Я напрягла слух. Баббо сказал, что нечто (я не разобрала, что именно) должно быть сделано согласно закону в Англии и что это нельзя сделать где-либо еще. Мама бросила, что все это – его вина, после чего наступила тишина. Я подалась вперед, вытянула шею и снова прислушалась. Вдруг мама выдала такое, что почти ошарашило меня, – она сказала, что ее семья ни за что и никогда не будет с ней разговаривать. И в ее голосе звучали горечь и боль – как это отличалось от ее обычного тона! Тут баббо совсем понизил голос, и я ничего не услышала. Мама же, наоборот, ответила ему громко и сердито – она спросила, что делать с газетчиками. Баббо сказал, что он все уладит и все будет проделано законно и без всякого шума в Лондоне. Мама ядовито проговорила, что она очень, черт возьми, надеется на это, а затем скрипнула дверная ручка, и мама вылетела из кабинета в гостиную, где сидела я. Я быстро склонилась над клавишами и сыграла гамму. Она промаршировала мимо, громко дыша и раздувая ноздри.
Все это показалось мне очень загадочным, и я решила спросить совета у Сэнди. На следующий день был назначен урок рисования, и я ожидала, что он вернет мне брошь, а может быть, принесет и новые серьги. А может, даже и кольцо. О нем я старалась не думать, но все равно воображала, как оно может выглядеть. Вероятно, в нем тоже будет миниатюрная пружинка, и оно будет танцевать и сиять, совсем как я.

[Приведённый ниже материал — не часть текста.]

import Summits.QuantumFields.YangMills.Theorems.AlphaInputsT3ACv3ModelBox
import Summits.QuantumFields.YangMills.Theorems.AlphaInputsT3ACv3TubeLetters
import HarnessLib

/-!
# `AlphaInputsT3ACv3ModelBoxExpCurl` — START v3 letters on ★w1-19936 g2 LEAD's MODEL BOX (`…ModelBox`, p597788): **THE PLAQUETTES OF AN EXPONENTIAL MODEL FIELD TO SECOND ORDER** —
# for an `𝔰𝔲(n)`-valued model 1-form `X` with `‖X‖ ≤ δ` on the four bonds of `(u; μ, ν)` (`4δ ≤ 1`), the field `u μ ↦ expSU (X u μ)` has
# `dist1 (plaqB U u μ ν) ≤ ‖curlB X u μ ν‖ + 16δ²` (★w4's product-of-exponentials letter at the trivial background, read on the box) — the bridge from the (S4) fill
# (`…TransfiniteFillBox`: `‖curlB (fillB R A)‖ ≤ b + 4a∕R`, `‖fillB‖ ≤ 3a`) to the plaquettes of the START field `exp(fill)` in the cube: `≤ b + 4a∕R + 144a²` —
# cell `ym3-torus`, width seat `ym-ust-19936-w3` (g0)

WHY (memo `NONABELIAN-FL-START-w1-g2.md` §3 (B): «then `U := (e^{A})^{σ̃⁻¹}` has plaquettes `≤ C(b + a∕R) + O(a²)` inside Q»).  The `O(a²)` is the second-order term of the
four-factor product `e^{X₁}e^{X₂}e^{−X₃}e^{−X₄} = 1 + (X₁+X₂−X₃−X₄) + O(δ²)`; the linear term is the model curl.  THIS FILE (def-free, d-generic, any `n`):
`expSU_inv'` (`(expSU X)⁻¹ = expSU (−X)`), `coe_plaqB_expSU` (the plaquette of `expSU ∘ X` as the four-factor matrix product), `coe_curlB_lieSU` (the curl of an `𝔰𝔲`-valued form,
read in matrices), ★★ `dist1_plaqB_expSU_le` (`≤ ‖curlB X‖ + 16δ²`), `dist1_plaqB_expSU_le'` (the same with `e^{4δ} − 1 − 4δ`, no `4δ ≤ 1`), and the gauge-covariant reading
`dist1_plaqB_gaugeB_expSU_le` (`(expSU ∘ X)^g` has the same plaquette distances — LEAD's `dist1_plaqB_gaugeB`).  Appendix: the CONVERSE reading
`norm_curlB_le_dist1_plaqB_expSU_add(')` (`‖curlB X‖ ≤ dist1 (plaqB (expSU ∘ X)) + 16δ²`) — the (S3) → (S4) interface (logarithms of a boundary field with small plaquettes have small curl).
HONEST FRAMING.  Elementary normed-algebra bookkeeping; nothing of [Balaban1985UV3]∕[Balaban1985Variational]∕[Balaban1985Averaging] is asserted; the START, (FL)∕`hLift`, the
stub 2′χ, the crux `HistoryTailL` and any gap are NOT claimed; count-neutral helper (`--supports stmt-QuantumFields-19936`); registry untouched.  YM₃ on the three-torus is a
RUNG of the programme, not the Clay problem; nothing here is about d = 4, infinite volume or a mass gap.

References: W. Rossmann, Lie Groups (OUP 2002) §1.3 [Rossmann2002] (product of exponentials to second order); T. Bałaban, Commun. Math. Phys. 98 (1985) 17–51
[Balaban1985Averaging] ((9) p.19 plaquette variables, (19) p.21 the operator norm).
-/

set_option autoImplicit false

open scoped Matrix.Norms.L2Operator
open NormedSpace

namespace Summit.QuantumFields.YangMills.Theorems.ModelBox

open Literature.MathematicalPhysics.QuantumFieldTheory.Balaban1983to89
open Literature.MathematicalPhysics.QuantumFieldTheory.Balaban1983to89.T4AdjointCovarianceUnitary (lieSU expSU coe_expSU)
open Summit.QuantumFields.YangMills.Theorems.PerturbedPlaquette (dist1_SU_eq norm_prodExp_four_sub_one_sub_sum_le exp_four_mul_sub_le_sq)
open Summit.QuantumFields.YangMills.Theorems.TubeStart (expSU_smul_inv)

variable {d : ℕ} {n : Type*} [Fintype n] [DecidableEq n]

/-- `(expSU X)⁻¹ = expSU (−X)`. [cite: Rossmann2002, §1.1] -/
theorem expSU_inv' (X : lieSU n) : (expSU X)⁻¹ = expSU (-X) := by
  simpa using expSU_smul_inv X 1

/-- **THE PLAQUETTE OF AN EXPONENTIAL FIELD** as a four-factor matrix product `e^{X₁}·e^{X₂}·e^{−X₃}·e^{−X₄}`. [cite: Balaban1985Averaging, (9) p.19] -/
theorem coe_plaqB_expSU (X : (Fin d → ℤ) → Fin d → lieSU n) (u : Fin d → ℤ) (μ ν : Fin d) :
    ((plaqB (fun v κ => expSU (X v κ)) u μ ν : Matrix.specialUnitaryGroup n ℂ) : Matrix n n ℂ) =
      exp ((X u μ : lieSU n) : Matrix n n ℂ) * exp ((X (u + e μ) ν : lieSU n) : Matrix n n ℂ) * exp (-((X (u + e ν) μ : lieSU n) : Matrix n n ℂ)) *
        exp (-((X u ν : lieSU n) : Matrix n n ℂ)) := by
  rw [plaqB_def, expSU_inv', expSU_inv']
  simp only [Submonoid.coe_mul, coe_expSU, Submodule.coe_neg]

omit [DecidableEq n] in
/-- The curl of an `𝔰𝔲(n)`-valued model form, read in matrices. [folklore] -/
theorem coe_curlB_lieSU (X : (Fin d → ℤ) → Fin d → lieSU n) (u : Fin d → ℤ) (μ ν : Fin d) :
    ((curlB X u μ ν : lieSU n) : Matrix n n ℂ) =
      ((X u μ : lieSU n) : Matrix n n ℂ) + ((X (u + e μ) ν : lieSU n) : Matrix n n ℂ) - ((X (u + e ν) μ : lieSU n) : Matrix n n ℂ) - ((X u ν : lieSU n) : Matrix n n ℂ) := by
  simp only [curlB_def, Submodule.coe_add, Submodule.coe_sub]

/-- **THE PLAQUETTES OF AN EXPONENTIAL FIELD TO SECOND ORDER, exponential form**: `dist1 (plaqB (expSU ∘ X) u μ ν) ≤ ‖curlB X u μ ν‖ + (e^{4δ} − 1 − 4δ)` from `‖X‖ ≤ δ` on the four
bonds. [cite: Rossmann2002, §1.3 Theorem 1] -/
theorem dist1_plaqB_expSU_le' [Nonempty n] (X : (Fin d → ℤ) → Fin d → lieSU n) (u : Fin d → ℤ) (μ ν : Fin d) {δ : ℝ}
    (h1 : ‖((X u μ : lieSU n) : Matrix n n ℂ)‖ ≤ δ) (h2 : ‖((X (u + e μ) ν : lieSU n) : Matrix n n ℂ)‖ ≤ δ) (h3 : ‖((X (u + e ν) μ : lieSU n) : Matrix n n ℂ)‖ ≤ δ)
    (h4 : ‖((X u ν : lieSU n) : Matrix n n ℂ)‖ ≤ δ) :
    GaugeGroup.dist1 (plaqB (fun v κ => expSU (X v κ)) u μ ν) ≤ ‖((curlB X u μ ν : lieSU n) : Matrix n n ℂ)‖ + (Real.exp (4 * δ) - 1 - 4 * δ) := by
  rw [dist1_SU_eq, coe_plaqB_expSU, coe_curlB_lieSU]
  set x₁ : Matrix n n ℂ := ((X u μ : lieSU n) : Matrix n n ℂ)
  set x₂ : Matrix n n ℂ := ((X (u + e μ) ν : lieSU n) : Matrix n n ℂ)
  set x₃ : Matrix n n ℂ := ((X (u + e ν) μ : lieSU n) : Matrix n n ℂ)
  set x₄ : Matrix n n ℂ := ((X u ν : lieSU n) : Matrix n n ℂ)
  have hE := norm_prodExp_four_sub_one_sub_sum_le x₁ x₂ (-x₃) (-x₄) h1 h2 (by rwa [norm_neg]) (by rwa [norm_neg])
  have e1 : exp x₁ * exp x₂ * exp (-x₃) * exp (-x₄) - 1 = (exp x₁ * exp x₂ * exp (-x₃) * exp (-x₄) - 1 - (x₁ + x₂ + -x₃ + -x₄)) + (x₁ + x₂ - x₃ - x₄) := by abel
  rw [e1]
  calc ‖(exp x₁ * exp x₂ * exp (-x₃) * exp (-x₄) - 1 - (x₁ + x₂ + -x₃ + -x₄)) + (x₁ + x₂ - x₃ - x₄)‖
      ≤ ‖exp x₁ * exp x₂ * exp (-x₃) * exp (-x₄) - 1 - (x₁ + x₂ + -x₃ + -x₄)‖ + ‖x₁ + x₂ - x₃ - x₄‖ := norm_add_le _ _
    _ ≤ (Real.exp (4 * δ) - 1 - 4 * δ) + ‖x₁ + x₂ - x₃ - x₄‖ := by gcongr
    _ = ‖x₁ + x₂ - x₃ - x₄‖ + (Real.exp (4 * δ) - 1 - 4 * δ) := add_comm _ _

/-- **★★ THE PLAQUETTES OF AN EXPONENTIAL FIELD TO SECOND ORDER**: for an `𝔰𝔲(n)`-valued model form with `‖X‖ ≤ δ` on the four bonds of `(u; μ, ν)` and `4δ ≤ 1`,
`dist1 (plaqB (expSU ∘ X) u μ ν) ≤ ‖curlB X u μ ν‖ + 16·δ²`. [cite: Rossmann2002, §1.3 Theorem 1] -/
theorem dist1_plaqB_expSU_le [Nonempty n] (X : (Fin d → ℤ) → Fin d → lieSU n) (u : Fin d → ℤ) (μ ν : Fin d) {δ : ℝ} (hδ : 4 * δ ≤ 1)
    (h1 : ‖((X u μ : lieSU n) : Matrix n n ℂ)‖ ≤ δ) (h2 : ‖((X (u + e μ) ν : lieSU n) : Matrix n n ℂ)‖ ≤ δ) (h3 : ‖((X (u + e ν) μ : lieSU n) : Matrix n n ℂ)‖ ≤ δ)
    (h4 : ‖((X u ν : lieSU n) : Matrix n n ℂ)‖ ≤ δ) :
    GaugeGroup.dist1 (plaqB (fun v κ => expSU (X v κ)) u μ ν) ≤ ‖((curlB X u μ ν : lieSU n) : Matrix n n ℂ)‖ + 16 * δ ^ 2 := by
  have hδ0 : 0 ≤ δ := (norm_nonneg _).trans h1
  linarith [dist1_plaqB_expSU_le' X u μ ν h1 h2 h3 h4, exp_four_mul_sub_le_sq hδ0 hδ]

/-- **GAUGE-COVARIANT READING**: the gauged exponential field `(expSU ∘ X)^g` has the same plaquette distances, hence the same bound. [cite: Balaban1985Averaging, (12) p.19] -/
theorem dist1_plaqB_gaugeB_expSU_le [Nonempty n] (g : (Fin d → ℤ) → Matrix.specialUnitaryGroup n ℂ) (X : (Fin d → ℤ) → Fin d → lieSU n) (u : Fin d → ℤ) (μ ν : Fin d)
    {δ : ℝ} (hδ : 4 * δ ≤ 1)
    (h1 : ‖((X u μ : lieSU n) : Matrix n n ℂ)‖ ≤ δ) (h2 : ‖((X (u + e μ) ν : lieSU n) : Matrix n n ℂ)‖ ≤ δ) (h3 : ‖((X (u + e ν) μ : lieSU n) : Matrix n n ℂ)‖ ≤ δ)
    (h4 : ‖((X u ν : lieSU n) : Matrix n n ℂ)‖ ≤ δ) :
    GaugeGroup.dist1 (plaqB (gaugeB g (fun v κ => expSU (X v κ))) u μ ν) ≤ ‖((curlB X u μ ν : lieSU n) : Matrix n n ℂ)‖ + 16 * δ ^ 2 := by
  rw [dist1_plaqB_gaugeB]
  exact dist1_plaqB_expSU_le X u μ ν hδ h1 h2 h3 h4

/-- **SUP FORM**: with `‖X‖ ≤ δ` on all bonds and `‖curlB X‖ ≤ c` at the plaquette, `dist1 ≤ c + 16δ²`. [cite: Rossmann2002, §1.3 Theorem 1] -/
theorem dist1_plaqB_expSU_le_of_sup [Nonempty n] (X : (Fin d → ℤ) → Fin d → lieSU n) {δ c : ℝ} (hδ : 4 * δ ≤ 1)
    (hX : ∀ v κ, ‖((X v κ : lieSU n) : Matrix n n ℂ)‖ ≤ δ) (u : Fin d → ℤ) (μ ν : Fin d) (hc : ‖((curlB X u μ ν : lieSU n) : Matrix n n ℂ)‖ ≤ c) :
    GaugeGroup.dist1 (plaqB (fun v κ => expSU (X v κ)) u μ ν) ≤ c + 16 * δ ^ 2 :=
  (dist1_plaqB_expSU_le X u μ ν hδ (hX _ _) (hX _ _) (hX _ _) (hX _ _)).trans (by linarith)

/-! ## Appendix (g0, 02:5xZ): the converse reading — the curl FROM the plaquette (the (S3) → (S4) interface) -/

/-- **THE CURL FROM THE PLAQUETTE, exponential form**: `‖curlB X u μ ν‖ ≤ dist1 (plaqB (expSU ∘ X) u μ ν) + (e^{4δ} − 1 − 4δ)` from `‖X‖ ≤ δ` on the four bonds — so the
logarithms of a boundary field with small plaquettes have small curl (the `hB` input of `…TransfiniteFillBox`∕`…TransfiniteFillExp`). [cite: Rossmann2002, §1.3 Theorem 1] -/
theorem norm_curlB_le_dist1_plaqB_expSU_add' [Nonempty n] (X : (Fin d → ℤ) → Fin d → lieSU n) (u : Fin d → ℤ) (μ ν : Fin d) {δ : ℝ}
    (h1 : ‖((X u μ : lieSU n) : Matrix n n ℂ)‖ ≤ δ) (h2 : ‖((X (u + e μ) ν : lieSU n) : Matrix n n ℂ)‖ ≤ δ) (h3 : ‖((X (u + e ν) μ : lieSU n) : Matrix n n ℂ)‖ ≤ δ)
    (h4 : ‖((X u ν : lieSU n) : Matrix n n ℂ)‖ ≤ δ) :
    ‖((curlB X u μ ν : lieSU n) : Matrix n n ℂ)‖ ≤ GaugeGroup.dist1 (plaqB (fun v κ => expSU (X v κ)) u μ ν) + (Real.exp (4 * δ) - 1 - 4 * δ) := by
  rw [dist1_SU_eq, coe_plaqB_expSU, coe_curlB_lieSU]
  set x₁ : Matrix n n ℂ := ((X u μ : lieSU n) : Matrix n n ℂ)
  set x₂ : Matrix n n ℂ := ((X (u + e μ) ν : lieSU n) : Matrix n n ℂ)
  set x₃ : Matrix n n ℂ := ((X (u + e ν) μ : lieSU n) : Matrix n n ℂ)
  set x₄ : Matrix n n ℂ := ((X u ν : lieSU n) : Matrix n n ℂ)
  have hE := norm_prodExp_four_sub_one_sub_sum_le x₁ x₂ (-x₃) (-x₄) h1 h2 (by rwa [norm_neg]) (by rwa [norm_neg])
  have e1 : x₁ + x₂ - x₃ - x₄ = (exp x₁ * exp x₂ * exp (-x₃) * exp (-x₄) - 1) - (exp x₁ * exp x₂ * exp (-x₃) * exp (-x₄) - 1 - (x₁ + x₂ + -x₃ + -x₄)) := by abel
  rw [e1]
  exact (norm_sub_le _ _).trans (by linarith)

/-- **★ THE CURL FROM THE PLAQUETTE**: `‖curlB X u μ ν‖ ≤ dist1 (plaqB (expSU ∘ X) u μ ν) + 16δ²` (`‖X‖ ≤ δ` on the four bonds, `4δ ≤ 1`). [cite: Rossmann2002, §1.3 Theorem 1] -/
theorem norm_curlB_le_dist1_plaqB_expSU_add [Nonempty n] (X : (Fin d → ℤ) → Fin d → lieSU n) (u : Fin d → ℤ) (μ ν : Fin d) {δ : ℝ} (hδ : 4 * δ ≤ 1)
    (h1 : ‖((X u μ : lieSU n) : Matrix n n ℂ)‖ ≤ δ) (h2 : ‖((X (u + e μ) ν : lieSU n) : Matrix n n ℂ)‖ ≤ δ) (h3 : ‖((X (u + e ν) μ : lieSU n) : Matrix n n ℂ)‖ ≤ δ)
    (h4 : ‖((X u ν : lieSU n) : Matrix n n ℂ)‖ ≤ δ) :
    ‖((curlB X u μ ν : lieSU n) : Matrix n n ℂ)‖ ≤ GaugeGroup.dist1 (plaqB (fun v κ => expSU (X v κ)) u μ ν) + 16 * δ ^ 2 := by
  have hδ0 : 0 ≤ δ := (norm_nonneg _).trans h1
  linarith [norm_curlB_le_dist1_plaqB_expSU_add' X u μ ν h1 h2 h3 h4, exp_four_mul_sub_le_sq hδ0 hδ]

/-- The same for a GAUGED exponential field: the plaquette distance of `(expSU ∘ X)^g` controls the curl of `X` equally. [cite: Balaban1985Averaging, (12) p.19] -/
theorem norm_curlB_le_dist1_plaqB_gaugeB_expSU_add [Nonempty n] (g : (Fin d → ℤ) → Matrix.specialUnitaryGroup n ℂ) (X : (Fin d → ℤ) → Fin d → lieSU n) (u : Fin d → ℤ)
    (μ ν : Fin d) {δ : ℝ} (hδ : 4 * δ ≤ 1)
    (h1 : ‖((X u μ : lieSU n) : Matrix n n ℂ)‖ ≤ δ) (h2 : ‖((X (u + e μ) ν : lieSU n) : Matrix n n ℂ)‖ ≤ δ) (h3 : ‖((X (u + e ν) μ : lieSU n) : Matrix n n ℂ)‖ ≤ δ)
    (h4 : ‖((X u ν : lieSU n) : Matrix n n ℂ)‖ ≤ δ) :
    ‖((curlB X u μ ν : lieSU n) : Matrix n n ℂ)‖ ≤ GaugeGroup.dist1 (plaqB (gaugeB g (fun v κ => expSU (X v κ))) u μ ν) + 16 * δ ^ 2 := by
  rw [dist1_plaqB_gaugeB]
  exact norm_curlB_le_dist1_plaqB_expSU_add X u μ ν hδ h1 h2 h3 h4

end Summit.QuantumFields.YangMills.Theorems.ModelBox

Сэнди прибыл ровно в десять, с тростью в одной руке и чемоданом в другой. Он сообщил, что сегодня я должна буду нарисовать весь цирк целиком, чтобы поупражняться в передаче перспективы. Открыв чемодан, он принялся расставлять на столе маленькие шесты, развешивать проволоку для трапеций, прикреплять канаты для канатоходцев и расстилать узкие красные ковровые дорожки. Пока он готовился, я рассказала ему о подслушанном накануне разговоре родителей и спросила, что он об этом думает. Сэнди так захохотал, что нечаянно опрокинул пару трапеций и вынужден был возиться с ними опять.
– Что в этом смешного? – нахмурилась я.
– Это же очевидно, – фыркнул Сэнди. – Вы так наивны, Лючия.
– Что вы хотите этим сказать? – Я отодвинулась назад и склонила голову, наблюдая, как Сэнди пытается установить трапецию.
– Простите меня, если это прозвучит слишком прямо или грубо, но ваш папа пишет книги, которые большинство людей считают грязными. Великолепными, но грязными. Даже более чем грязными или непристойными – похабными. – Сэнди помолчал, закрепил, наконец, трапецию и повесил на нее девушку, летающую по воздуху. – Вам ведь это известно, Лючия, не так ли? Уж не хотите ли вы сказать, что не читали «Улисса»?
– Он величайший писатель двадцатого века! Все так говорят! – Я сняла с трапеции девушку, летающую по воздуху, и стала пристально ее рассматривать. Не нужно, чтобы мой голос был таким жестким. Не нужно, чтобы мои руки так сильно дрожали. Однако успокоиться мне не удалось.
– «Улисс» запрещен почти во всех странах мира. У нас в Америке его вообще сжигают на кострах. Там можно попасть в тюрьму за его продажу. Разве не поэтому все вы здесь, в Париже?
Я кивнула. Я знала, что баббо пытался опубликовать «Улисса» десятилетиями, но думать об этом мне не хотелось.
– Какое отношение это имеет к газетчикам и к людям, которые не пожелают разговаривать с моей матерью?
Сэнди снова расхохотался. Его большое тело сотрясалось.
– Следующая книга будет еще непристойнее. Он, наверное, пишет настоящую «бомбу» там у себя в кабинете. – Он перестал смеяться и помолчал. – Самое забавное, что при этом он выглядит так респектабельно, и он такой тихий, и манеры у него прекрасные. И он всегда называет меня «мистер Колдер». Никак не могу соотнести одно с другим. Нет, не могу. Не сжимайте так девушку, летающую по воздуху. Вы переломите ее пополам.
Я моргнула и усилием воли попыталась остановить нервный тик, который вдруг напал на оба моих глаза. Правда состояла в том, что я понятия не имела, о чем идет речь в книге, над которой работал баббо. Что-то о «темной ночи души», о реках, об Ирландии. Те куски, которые баббо зачитывал вслух, были очень красивыми, какими-то петляющими и мелодичными. Но что они означали? Неужели я – муза чего-то грязного? Еще более непристойного и похабного, чем «Улисс»? Нет, это просто невозможно. И я твердо сказала Сэнди, что он не прав, что в книге, над которой работает баббо, нет ничего грязного.